1. A lighting system protection circuit adapted to receive a rectified AC input voltage, comprising:

a voltage threshold detector,

a device responsive to the voltage threshold detector when the voltage threshold exceeds a predetermined value,

wherein the device shuts off current to the protected lighting system above the predetermined value; and

wherein the device passes current to the protected lighting system below the predetermined value.

2. A lighting system protection circuit as in claim 1,

wherein the voltage threshold detector is a Zener diode in series with a resistor voltage divider.

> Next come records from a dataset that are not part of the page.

/-- **Mazur's main conjecture at an X2b pair CONNECTED by a zig-zag to a pair with `BSD(p)`** — `bsdp_of_cellB_of_zigzag_of_bsdp`
and the exact converse at an odd multiplicative reducible rank-`0` pair (`X2.mazurMainConjectureAt_of_bsdp_of_red`; Wuthrich
Thm. 16, Stein–Wuthrich, Greenberg–Stevens from `PublishedInputs`). CONDITIONAL; a main conjecture is proved for no curve.
[claim: KellerYin2024, status: under-review] [cite: Wuthrich2014, Thm. 16 and §5 (p. 397)]
[cite: GreenbergLNM1716, §4 (PDF pp. 112–113)] [cite: Miller2011LMS, Def. 1.1] -/
theorem mazurMainConjectureAt_of_cellB_of_zigzag_of_bsdp (hP : EisensteinPrimes.PublishedInputs)
    (hMaz : mazur_not_dvd_maninConstant_of_odd) (hH : hsieh2014_exists_anticyclotomicPAdicLFunction)
    (hF : LiuZhangZhang2018.thm151_thm153_modularCurve_heegnerVector)
    (hD : KellerYin2024.thmD_imcMult_exists_isBDPLFunction_isTorsion_charIdeal_eq_OPEN)
    {p : ℕ} [Fact p.Prime] {W U : WeierstrassCurve ℚ} [W.IsElliptic] [W.IsGloballyMinimal]
    [U.IsElliptic] [U.IsGloballyMinimal] (hc : X2.CellB W p)
    (h : Relation.ReflTransGen (fun A B : WeierstrassCurve ℚ ↦ TwoStepAt p A B ∨
      (TwoStepAt p B A ∧ ∃ (_ : B.IsElliptic) (_ : B.IsGloballyMinimal), X2.CellB B p)) W U)
    (hU : BSDp U p) : X2.MazurMainConjectureAt W p := by
  have hnf := hP.2.2.2.2.2.1
  have hGZK := hP.2.2.2.2.2.2.2.2.2.2.1
  have hWu := hP.2.2.2.2.2.2.2.2.2.2.2.2.2.2.1
  have hJs := hP.2.2.2.2.2.2.2.2.2.2.2.2.2.2.2.1
  have hJn := hP.2.2.2.2.2.2.2.2.2.2.2.2.2.2.2.2.1
  have hHs := hP.2.2.2.2.2.2.2.2.2.2.2.2.2.2.2.2.2.1
  have hHn := hP.2.2.2.2.2.2.2.2.2.2.2.2.2.2.2.2.2.2.1
  have hGS := hP.2.2.2.2.2.2.2.2.2.2.2.2.2.2.2.2.2.2.2
  have hE : WeierstrassCurve.hasEntireLFunction_rat :=
    WeierstrassCurve.hasEntireLFunction_rat_of_exists_isNewformOf hnf
  exact X2.mazurMainConjectureAt_of_bsdp_of_red hWu hJs hJn hHs hHn hGZK hE W p (hGS W p) hc.2.1.1 hc.2.1.2.2
    hc.2.1.2.1 hc.1 (bsdp_of_cellB_of_zigzag_of_bsdp hP hMaz hH hF hD hc h hU)

/-- **Mazur's main conjecture at an X2b pair CONNECTED by a zig-zag to a Ш-UNIT CLASS** (v8's class datum VERBATIM at the
far node `U`: a globally minimal `U' ∼ U` with `#Ш_an(U')` a rational `p`-unit): `(U, p)` is X2b (§1), so Wuthrich Prop. 21
+ Cassels close `BSDp U p` (`…DefectSwapUp.bsdp_of_cellB_of_classShaUnit`), and §2 applies. Desk = the v8 cone
{`PublishedInputs`, (2c), (2f), (2g), (2k), Keller–Yin Thm. D}. The negation «no Ш-unit class CONNECTED to the class of
`W`» is what would remain to a registered stub on this road; it is WEAKER than v9's «… REACHABLE from» (said for the LEAD,
not filed). CONDITIONAL; a main conjecture is proved for no curve. [claim: KellerYin2024, status: under-review]
[cite: Wuthrich2014, Prop. 21 (p. 400) and Thm. 16 (p. 397)] [cite: KellerYin2024, Thm. D = Thm. 5.1.3]
[cite: MilneADT2006, Thm. I.7.3 (Cassels)] [cite: Miller2011LMS, Def. 1.1] -/
theorem mazurMainConjectureAt_of_cellB_of_zigzag_classShaUnit (hP : EisensteinPrimes.PublishedInputs)
    (hW21 : sha_dvd_analyticSha) (hMaz : mazur_not_dvd_maninConstant_of_odd)
    (hH : hsieh2014_exists_anticyclotomicPAdicLFunction)
    (hF : LiuZhangZhang2018.thm151_thm153_modularCurve_heegnerVector)
    (hD : KellerYin2024.thmD_imcMult_exists_isBDPLFunction_isTorsion_charIdeal_eq_OPEN)
    {p : ℕ} [Fact p.Prime] {W U : WeierstrassCurve ℚ} [W.IsElliptic] [W.IsGloballyMinimal]
    [U.IsElliptic] [U.IsGloballyMinimal] (hc : X2.CellB W p)
    (h : Relation.ReflTransGen (fun A B : WeierstrassCurve ℚ ↦ TwoStepAt p A B ∨
      (TwoStepAt p B A ∧ ∃ (_ : B.IsElliptic) (_ : B.IsGloballyMinimal), X2.CellB B p)) W U)
    (h0 : ∃ (U' : WeierstrassCurve ℚ) (_ : U'.IsElliptic) (_ : U'.IsGloballyMinimal),
      IsIsogenous U U' ∧ ∃ q : ℚ, shaAn U' = (q : ℂ) ∧ padicValRat p q = 0) :
    X2.MazurMainConjectureAt W p := by
  obtain ⟨_, _, hcU, -⟩ := cellB_and_bsdp_imp_of_cellB_of_zigzag hP hMaz hH hF hD hc h
  exact mazurMainConjectureAt_of_cellB_of_zigzag_of_bsdp hP hMaz hH hF hD hc h
    (bsdp_of_cellB_of_classShaUnit hP hW21 U p hcU h0)

/-- **v9's shape, isogeny at BOTH ends, with «reachable» widened to «connected»**: at an X2b pair `(W, p)`, a globally
minimal `W₁ ∼ W`, a zig-zag of two-step edges from `W₁` to `U`, and a globally minimal `Uc ∼ U` with `#Ш_an(Uc)` a rational
`p`-unit give Mazur's main conjecture at `(W, p)`: X2b passes to `W₁` (`X2.cellB_iff_of_isIsogenous`, Tate facts
discharged), §1–§2 give `BSDp W₁ p`, Cassels carries it to `W` (`X2.bsdp_of_isIsogenous_of_bsdp`), and the exact converse
closes (`X2.mazurMainConjectureAt_of_bsdp_of_red`). VERBATIM the binder shape of LEAD g14's v9 datum
(`stub_upperPartnerOffSubrowNoReachableClassShaUnit`) with `Relation.ReflTransGen (TwoStepAt p)` replaced by the zig-zag
relation (which contains it: `zigzag_of_reflTransGen_twoStepAt`). Desk = the v8/v9 cone. CONDITIONAL; a main conjecture is
proved for no curve. [claim: KellerYin2024, status: under-review] [cite: Wuthrich2014, Prop. 21 (p. 400) and Thm. 16 (p. 397)]
[cite: KellerYin2024, Thm. D = Thm. 5.1.3] [cite: MilneADT2006, Thm. I.7.3 (Cassels)] [cite: Miller2011LMS, Def. 1.1] -/
theorem mazurMainConjectureAt_of_cellB_of_connectedClassShaUnit (hP : EisensteinPrimes.PublishedInputs)
    (hW21 : sha_dvd_analyticSha) (hMaz : mazur_not_dvd_maninConstant_of_odd)
    (hH : hsieh2014_exists_anticyclotomicPAdicLFunction)
    (hF : LiuZhangZhang2018.thm151_thm153_modularCurve_heegnerVector)
    (hD : KellerYin2024.thmD_imcMult_exists_isBDPLFunction_isTorsion_charIdeal_eq_OPEN)
    (W : WeierstrassCurve ℚ) [W.IsElliptic] [W.IsGloballyMinimal] (p : ℕ) [Fact p.Prime] (hc : X2.CellB W p)
    (h0 : ∃ (W₁ U Uc : WeierstrassCurve ℚ) (_ : W₁.IsElliptic) (_ : W₁.IsGloballyMinimal) (_ : U.IsElliptic)
      (_ : U.IsGloballyMinimal) (_ : Uc.IsElliptic) (_ : Uc.IsGloballyMinimal),
      IsIsogenous W W₁ ∧
      Relation.ReflTransGen (fun A B : WeierstrassCurve ℚ ↦ TwoStepAt p A B ∨
        (TwoStepAt p B A ∧ ∃ (_ : B.IsElliptic) (_ : B.IsGloballyMinimal), X2.CellB B p)) W₁ U ∧
      IsIsogenous U Uc ∧ ∃ q : ℚ, shaAn Uc = (q : ℂ) ∧ padicValRat p q = 0) :
    X2.MazurMainConjectureAt W p := by
  have hCassels := hP.2.1
  have hnf := hP.2.2.2.2.2.1
  have hGZK := hP.2.2.2.2.2.2.2.2.2.2.1
  have hWu := hP.2.2.2.2.2.2.2.2.2.2.2.2.2.2.1
  have hJs := hP.2.2.2.2.2.2.2.2.2.2.2.2.2.2.2.1
  have hJn := hP.2.2.2.2.2.2.2.2.2.2.2.2.2.2.2.2.1
  have hHs := hP.2.2.2.2.2.2.2.2.2.2.2.2.2.2.2.2.2.1
  have hHn := hP.2.2.2.2.2.2.2.2.2.2.2.2.2.2.2.2.2.2.1
  have hGS := hP.2.2.2.2.2.2.2.2.2.2.2.2.2.2.2.2.2.2.2
  have hE : WeierstrassCurve.hasEntireLFunction_rat :=
    WeierstrassCurve.hasEntireLFunction_rat_of_exists_isNewformOf hnf
  obtain ⟨W₁, U, Uc, _, _, _, _, _, _, hiso, hz, hisoU, hunit⟩ := h0
  have hc₁ : X2.CellB W₁ p :=
    (X2.cellB_iff_of_isIsogenous (p := p) TateCurve.Silverman1994_thmV53_tateUniformisation_holds
      TateCurve.Silverman1994_thmV53_corV54_tateUniformisation_holds hiso).mp hc
  obtain ⟨_, _, hcU, himp⟩ := cellB_and_bsdp_imp_of_cellB_of_zigzag hP hMaz hH hF hD hc₁ hz
  have hBU : BSDp U p := bsdp_of_cellB_of_classShaUnit hP hW21 U p hcU ⟨Uc, inferInstance, inferInstance, hisoU, hunit⟩
  have hB₁ : BSDp W₁ p := himp hBU
  have hB : BSDp W p :=
    X2.bsdp_of_isIsogenous_of_bsdp hCassels hGZK hE W₁ W hiso.symm_of_charZero p (by rw [hc₁.1]; omega) hB₁
  exact X2.mazurMainConjectureAt_of_bsdp_of_red hWu hJs hJn hHs hHn hGZK hE W p (hGS W p) hc.2.1.1 hc.2.1.2.2
    hc.2.1.2.1 hc.1 hB

/-- **The forward chains of v9 are zig-zags** (every `Relation.ReflTransGen (TwoStepAt p)` chain is a chain of the inline
zig-zag relation, one `Or.inl` per edge), so the «CONNECTED» statements above contain the «REACHABLE» ones of
x2-p1-w6 g3's `…TwoStepChain`. Bookkeeping. [folklore] -/
theorem zigzag_of_reflTransGen_twoStepAt {p : ℕ} [Fact p.Prime] {W U : WeierstrassCurve ℚ}
    (h : Relation.ReflTransGen (TwoStepAt p) W U) :
    Relation.ReflTransGen (fun A B : WeierstrassCurve ℚ ↦ TwoStepAt p A B ∨
      (TwoStepAt p B A ∧ ∃ (_ : B.IsElliptic) (_ : B.IsGloballyMinimal), X2.CellB B p)) W U := by
  induction h with
  | refl => exact Relation.ReflTransGen.refl
  | tail _ hbc ih => exact ih.tail (Or.inl hbc)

3. A lighting system protection circuit as in claim 1,

wherein the device has a first transistor circuit having an input for connection to an output of the voltage threshold detector,

the first transistor circuit having an output for connection to the input of a second transistor circuit, and

the second transistor circuit having an output that is adapted for series connection with power feed to a lighting system.

4. A lighting system protection circuit as in claim 3, wherein

the first transistor circuit has a collector connected to a first polarity of the rectifier output through at least one resistor,

the first transistor circuit has a base connected to the collector through at least one capacitor, and;

the first transistor circuit has an emitter connected to a second polarity of the rectifier output.

5. A lighting system protection circuit as in claim 3, wherein

the second transistor circuit has a gate connected to a source through a second Zener diode,

the source of the second transistor circuit is connected to an output of the rectifier, and;

the second transistor circuit has a drain for connection in series with the protected lighting system.

6. A lighting system protection circuit with terminals adapted to receive a rectified AC input voltage, comprising:

a first terminal connected to a Zener diode in series with a voltage divider connected to a second terminal, the divider having an output,

a first transistor circuit having an input with connection to the divider output, further having an output that changes with respect to input voltage,

a second transistor circuit responsive to the first transistor circuit, further having a pathway between a third and fourth terminal through which current may pass,

wherein the second transistor circuit substantially reduces current through the pathway between the third and fourth node above a threshold voltage applied to the input of the first transistor circuit.

7. A lighting system protection circuit as in claim 7

wherein the first transistor circuit reduces output voltage as input voltage increases.